Since the array will be small if the number of variables to add is small and won't escape the scope of our method, I think there is a decent chance that it will be allocated directly on the stack by the JIT, which may make the code quite fast.
I admit that I did not fully understand why the authors of the original code handled infinities, overflows, and NaNs the way they did. Here my code deviates from the original. (I hope I did not mess it up.)

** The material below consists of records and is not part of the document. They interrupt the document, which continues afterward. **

import Summits.ResolutionOfSingularities.ResolutionOfSingularities.Theorems.FrobeniusLadderFInjectiveMacaulayficationClauseOfPderivNotMem
import Summits.ResolutionOfSingularities.ResolutionOfSingularities.Theorems.FrobeniusLadderFInjectiveMacaulayficationFedderAlongCoordinateLine
import Summits.ResolutionOfSingularities.ResolutionOfSingularities.Theorems.FrobeniusLadderFInjectiveMacaulayficationE8Forms
import Mathlib.Algebra.MvPolynomial.PDeriv
import Mathlib.Algebra.Polynomial.RingDivision
import Mathlib.RingTheory.PrincipalIdealDomain
import Mathlib.RingTheory.Coprime.Lemmas
import Mathlib.RingTheory.MvPolynomial.Basic
import Mathlib.Tactic.LinearCombination
import HarnessLib

/-!
# The specimen threefold `f₄ = X₂² + X₀³ + X₁⁶ + X₃³X₀²` in characteristic `5`: integral, one bad point

Support file for crux stmt-ResolutionOfSingularities-15315
(`FrobeniusLadder.FInjectiveMacaulayfication`, line `Sketch`, lead seat c8): stub `stub_f4Isolated`
of the §15 calibration (weighted cone engine, specimen `f₄`).

Let `k` be a field of characteristic `5`, `S = k[X₀, X₁, X₂, X₃]` and
`f = X₂² + X₀³ + X₁⁶ + X₃³X₀²`. What is proved:

* `prime_f4` — `f` is prime over ANY field: under `S ≃ k[X₀,X₁,X₂][T]`, `X₂ ↦ T`, `f ↦ T² + c` with
  `-c` a non-square (setting two variables to `0` evaluates `c` to `-T³`, odd degree), so the
  `E8Forms` template `prime_and_not_dvd_of_ringEquiv` applies.
* `pderiv_zero_f4`, …, `pderiv_three_f4` — the partial derivatives over any commutative ring:
  `∂₀f = 3X₀² + 2X₃³X₀`, `∂₁f = 6X₁⁵`, `∂₂f = 2X₂`, `∂₃f = 3X₃²X₀²`.
* `f4_pow_four_sub_mem` — in any commutative ring, `f⁴ - 6·x₀⁴x₂⁴x₃⁶` lies in every ideal containing
  `x₀⁵, x₁⁵, x₂⁵` (the only product of four summands of `f` with `X₀`-, `X₁`-, `X₂`-exponents `< 5`
  is `X₂²·X₂²·X₃³X₀²·X₃³X₀²`, multinomial coefficient `6`; proved by three small `ring` identities).
* `monomial_notMem_span_pow` — the Fedder witness off the origin: for a non-unit `c ∈ k[T]` NOT
  divisible by `T`, `X₀⁴X₂⁴X₃⁶ ∉ (X₀⁵, X₁⁵, X₂⁵, c(X₃)⁵)` (apply the `X₀⁴X₂⁴`-extraction
  `E : S →+ k[T]` of `FedderAlongCoordinateLine`: it maps the ideal into `(c⁵)` and the monomial to
  `T⁶`, and `c ∣ T⁶` with `c` coprime to `T` forces `c` to be a unit).
* `stub_f4Isolated` — the registered form: `(f)` is prime, and at every maximal ideal `Q` of `S/(f)`
  missing some `x̄ⱼ` the local ring `(S/(f))_Q` satisfies the per-stalk clause of the crux. If some
  `∂ⱼf ∉ P = Q ∩ S`: Jacobian (`ClauseOfPderivNotMem.stub_clauseOfPderivNotMem`). Otherwise
  `X₀, X₁, X₂ ∈ P`, hence `X₃ ∉ P`; `P = (X₀, X₁, X₂, c(X₃))` for a non-unit `c`
  (`FedderAlongCoordinateLine.exists_eq_span_of_X_mem`) with `T ∤ c` (else `P = (X) ∋ X₃`); as `6`
  is a unit, `f⁴ ∉ (X₀⁵, X₁⁵, X₂⁵, c(X₃)⁵)`, and Fedder's test at `P`
  (`FedderAtMaximalIdeal.stub_fedderAtMaximalIdeal`) gives the clause. At the origin itself the test
  fails (`f⁴ ∈ 𝔪^[5]`) — the hypothesis `∃ j, x̄ⱼ ∉ Q` is used exactly to exclude it.

References: [Fedder1983] R. Fedder, F-purity and rational singularity, Trans. AMS 278 (1983),
Prop. 1.7 and Thm. 1.12 (through the imported test); [Matsumura1987] H. Matsumura, *Commutative Ring
Theory*, Thm. 30.4 (through the imported Jacobian discharger). The computation itself is folklore.
-/

-- single-problem summit: the doubled namespace component is forced
set_option linter.dupNamespace false

noncomputable section

namespace Summit.ResolutionOfSingularities.ResolutionOfSingularities.Theorems.FInjectiveMacaulayfication.F4Isolated

open MvPolynomial
open Summit.ResolutionOfSingularities.ResolutionOfSingularities.Theorems.FInjectiveMacaulayfication

/-! ## Primality of `f₄` over any field -/

/-- **Odd-degree test for non-squares** (any number of variables): if an evaluation
`k[Xᵢ : i ∈ σ] → k[T]` sends `c` to `-T^(2n+1)`, then `-c` is not a square (a square root would
evaluate to `b` with `b² = T^(2n+1)` of odd degree `2 deg b`). [folklore] -/
-- adapted from `E8Forms.mul_self_ne_neg_of_aeval` (the case `σ = Fin 2`)
theorem mul_self_ne_neg_of_aeval {k : Type} [Field k] {σ : Type} {c : MvPolynomial σ k}
    (v : σ → Polynomial k) (n : ℕ)
    (hv : MvPolynomial.aeval v c = -(Polynomial.X ^ (2 * n + 1) : Polynomial k))
    (a : MvPolynomial σ k) : a * a ≠ -c := by
  intro h
  have h2 : MvPolynomial.aeval v a * MvPolynomial.aeval v a =
      (Polynomial.X ^ (2 * n + 1) : Polynomial k) := by
    rw [← map_mul, h, map_neg, hv, neg_neg]
  have hX : (Polynomial.X ^ (2 * n + 1) : Polynomial k) ≠ 0 := pow_ne_zero _ Polynomial.X_ne_zero
  have ha : MvPolynomial.aeval v a ≠ 0 := by
    intro h0
    rw [h0, zero_mul] at h2
    exact hX h2.symm
  have h3 := congrArg Polynomial.natDegree h2
  rw [Polynomial.natDegree_mul ha ha, Polynomial.natDegree_X_pow] at h3
  omega

/-- **`f₄ = X₂² + X₀³ + X₁⁶ + X₃³X₀²` is prime over every field.** Identify `k[X₀, …, X₃]` with
`k[Y₀,Y₁,Y₂][T]` by `X₂ ↦ T`, `X₀ ↦ Y₁`, `X₁ ↦ Y₀`, `X₃ ↦ Y₂` (`renameEquiv (swap 0 2)` then
`finSuccEquiv`); `f ↦ T² + c`, `c = Y₁³ + Y₀⁶ + Y₂³Y₁²`, and `-c` is not a square (`Y₀, Y₂ ↦ 0`,
`Y₁ ↦ -T` evaluates `c` to `-T³`), so `E8Forms.prime_and_not_dvd_of_ringEquiv` applies. [folklore] -/
theorem prime_f4 (k : Type) [Field k] (f : MvPolynomial (Fin 4) k)
    (hf : f = X 2 ^ 2 + X 0 ^ 3 + X 1 ^ 6 + X 3 ^ 3 * X 0 ^ 2) : Prime f := by
  -- the identification `k[X₀,…,X₃] ≃ k[Y₀,Y₁,Y₂][T]`
  obtain ⟨e, he0, he1, he2, he3⟩ : ∃ e : MvPolynomial (Fin 4) k ≃+* Polynomial (MvPolynomial (Fin 3) k),
      e (X 0) = Polynomial.C (X 1) ∧ e (X 1) = Polynomial.C (X 0) ∧ e (X 2) = Polynomial.X ∧
        e (X 3) = Polynomial.C (X 2) := by
    refine ⟨((MvPolynomial.renameEquiv k (Equiv.swap (0 : Fin 4) 2)).trans
      (MvPolynomial.finSuccEquiv k 3)).toRingEquiv, ?_, ?_, ?_, ?_⟩
    · show MvPolynomial.finSuccEquiv k 3
          (MvPolynomial.rename (Equiv.swap (0 : Fin 4) 2) (X 0)) = _
      rw [MvPolynomial.rename_X, Equiv.swap_apply_left]
      exact MvPolynomial.finSuccEquiv_X_succ (j := 1)
    · show MvPolynomial.finSuccEquiv k 3
          (MvPolynomial.rename (Equiv.swap (0 : Fin 4) 2) (X 1)) = _
      rw [MvPolynomial.rename_X, Equiv.swap_apply_of_ne_of_ne (by decide) (by decide)]
      exact MvPolynomial.finSuccEquiv_X_succ (j := 0)
    · show MvPolynomial.finSuccEquiv k 3
          (MvPolynomial.rename (Equiv.swap (0 : Fin 4) 2) (X 2)) = _
      rw [MvPolynomial.rename_X, Equiv.swap_apply_right]
      exact MvPolynomial.finSuccEquiv_X_zero
    · show MvPolynomial.finSuccEquiv k 3
          (MvPolynomial.rename (Equiv.swap (0 : Fin 4) 2) (X 3)) = _
      rw [MvPolynomial.rename_X, Equiv.swap_apply_of_ne_of_ne (by decide) (by decide)]
      exact MvPolynomial.finSuccEquiv_X_succ (j := 2)
  have hef : e f = Polynomial.X ^ 2 +
      Polynomial.C (X 1 ^ 3 + X 0 ^ 6 + X 2 ^ 3 * X 1 ^ 2 : MvPolynomial (Fin 3) k) := by
    subst hf
    simp only [map_add, map_mul, map_pow, he0, he1, he2, he3]
    ring
  have hc : ∀ a : MvPolynomial (Fin 3) k, a * a ≠ -(X 1 ^ 3 + X 0 ^ 6 + X 2 ^ 3 * X 1 ^ 2) :=
    mul_self_ne_neg_of_aeval (fun i : Fin 3 => if i = 1 then -Polynomial.X else 0) 1 (by
      simp only [map_add, map_mul, map_pow, MvPolynomial.aeval_X, Fin.isValue, Fin.reduceEq,
        if_true, if_false]
      ring)
  exact (E8Forms.prime_and_not_dvd_of_ringEquiv e f _ hef hc).1

/-! ## The partial derivatives -/

/-- **`∂f₄/∂X₀ = 3X₀² + 2X₃³X₀`** over any commutative ring (`pderiv_mul`, `pderiv_pow`,
`pderiv_X_self`, `pderiv_X_of_ne`). [folklore] -/
theorem pderiv_zero_f4 {A : Type*} [CommRing A] :
    pderiv 0 (X 2 ^ 2 + X 0 ^ 3 + X 1 ^ 6 + X 3 ^ 3 * X 0 ^ 2 : MvPolynomial (Fin 4) A) =
      3 * X 0 ^ 2 + 2 * (X 3 ^ 3 * X 0) := by
  simp only [map_add, pderiv_mul, pderiv_pow, pderiv_X_self,
    pderiv_X_of_ne (show (1 : Fin 4) ≠ 0 by decide), pderiv_X_of_ne (show (2 : Fin 4) ≠ 0 by decide),
    pderiv_X_of_ne (show (3 : Fin 4) ≠ 0 by decide), Nat.reduceSub, pow_one, mul_one, mul_zero,
    zero_mul, add_zero, zero_add, Nat.cast_ofNat]
  ring

/-- **`∂f₄/∂X₁ = 6X₁⁵`** over any commutative ring (`pderiv_mul`, `pderiv_pow`, `pderiv_X_self`,
`pderiv_X_of_ne`). [folklore] -/
theorem pderiv_one_f4 {A : Type*} [CommRing A] :
    pderiv 1 (X 2 ^ 2 + X 0 ^ 3 + X 1 ^ 6 + X 3 ^ 3 * X 0 ^ 2 : MvPolynomial (Fin 4) A) =
      6 * X 1 ^ 5 := by
  simp only [map_add, pderiv_mul, pderiv_pow, pderiv_X_self,
    pderiv_X_of_ne (show (0 : Fin 4) ≠ 1 by decide), pderiv_X_of_ne (show (2 : Fin 4) ≠ 1 by decide),
    pderiv_X_of_ne (show (3 : Fin 4) ≠ 1 by decide), Nat.reduceSub, pow_one, mul_one, mul_zero,
    zero_mul, add_zero, zero_add, Nat.cast_ofNat]

/-- **`∂f₄/∂X₂ = 2X₂`** over any commutative ring (`pderiv_mul`, `pderiv_pow`, `pderiv_X_self`,
`pderiv_X_of_ne`). [folklore] -/
theorem pderiv_two_f4 {A : Type*} [CommRing A] :
    pderiv 2 (X 2 ^ 2 + X 0 ^ 3 + X 1 ^ 6 + X 3 ^ 3 * X 0 ^ 2 : MvPolynomial (Fin 4) A) =
      2 * X 2 := by
  simp only [map_add, pderiv_mul, pderiv_pow, pderiv_X_self,
    pderiv_X_of_ne (show (0 : Fin 4) ≠ 2 by decide), pderiv_X_of_ne (show (1 : Fin 4) ≠ 2 by decide),
    pderiv_X_of_ne (show (3 : Fin 4) ≠ 2 by decide), Nat.reduceSub, pow_one, mul_one, mul_zero,
    zero_mul, add_zero, Nat.cast_ofNat]

/-- **`∂f₄/∂X₃ = 3X₃²X₀²`** over any commutative ring (`pderiv_mul`, `pderiv_pow`, `pderiv_X_self`,
`pderiv_X_of_ne`). [folklore] -/
theorem pderiv_three_f4 {A : Type*} [CommRing A] :
    pderiv 3 (X 2 ^ 2 + X 0 ^ 3 + X 1 ^ 6 + X 3 ^ 3 * X 0 ^ 2 : MvPolynomial (Fin 4) A) =
      3 * (X 3 ^ 2 * X 0 ^ 2) := by
  simp only [map_add, pderiv_mul, pderiv_pow, pderiv_X_self,
    pderiv_X_of_ne (show (0 : Fin 4) ≠ 3 by decide), pderiv_X_of_ne (show (1 : Fin 4) ≠ 3 by decide),
    pderiv_X_of_ne (show (2 : Fin 4) ≠ 3 by decide), Nat.reduceSub, pow_one, mul_one, mul_zero,
    add_zero, zero_add, Nat.cast_ofNat]
  ring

Either way, I can now sum up 3, 4, or n double numbers by doing:
public static final double add3(final double x0, final double x1,
final double x2) {
return __destructiveSum(new double[] { x0, x1, x2 });
}
public static final double add4(final double x0, final double x1,
final double x2, final double x3) {
return __destructiveSum(new double[] { x0, x1, x2, x3 });
}
If I want to sum up 3 or 4 long numbers and obtain the precise result as double, I will have to deal with the fact that doubles can only represent longs in -9007199254740992..9007199254740992L. But this can easily be done by splitting each long into two parts:
public static final long add3(final long x0, final long x1,
final long x2) {
double lx;
return __destructiveSum(new long[] {new double[] { //
lx = x0, //
(x0 - ((long) lx)), //
lx = x1, //
(x1 - ((long) lx)), //
lx = x2, //
(x2 - ((long) lx)), //
});
}
public static final long add4(final long x0, final long x1,
final long x2, final long x3) {
double lx;
return __destructiveSum(new long[] {new double[] { //
lx = x0, //
(x0 - ((long) lx)), //
lx = x1, //
(x1 - ((long) lx)), //
lx = x2, //
(x2 - ((long) lx)), //
lx = x3, //
(x3 - ((long) lx)), //
});
}
I think this should be about right. At least I can now add Double.MAX_VALUE, 1, and -Double.MAX_VALUE and get 1 as result.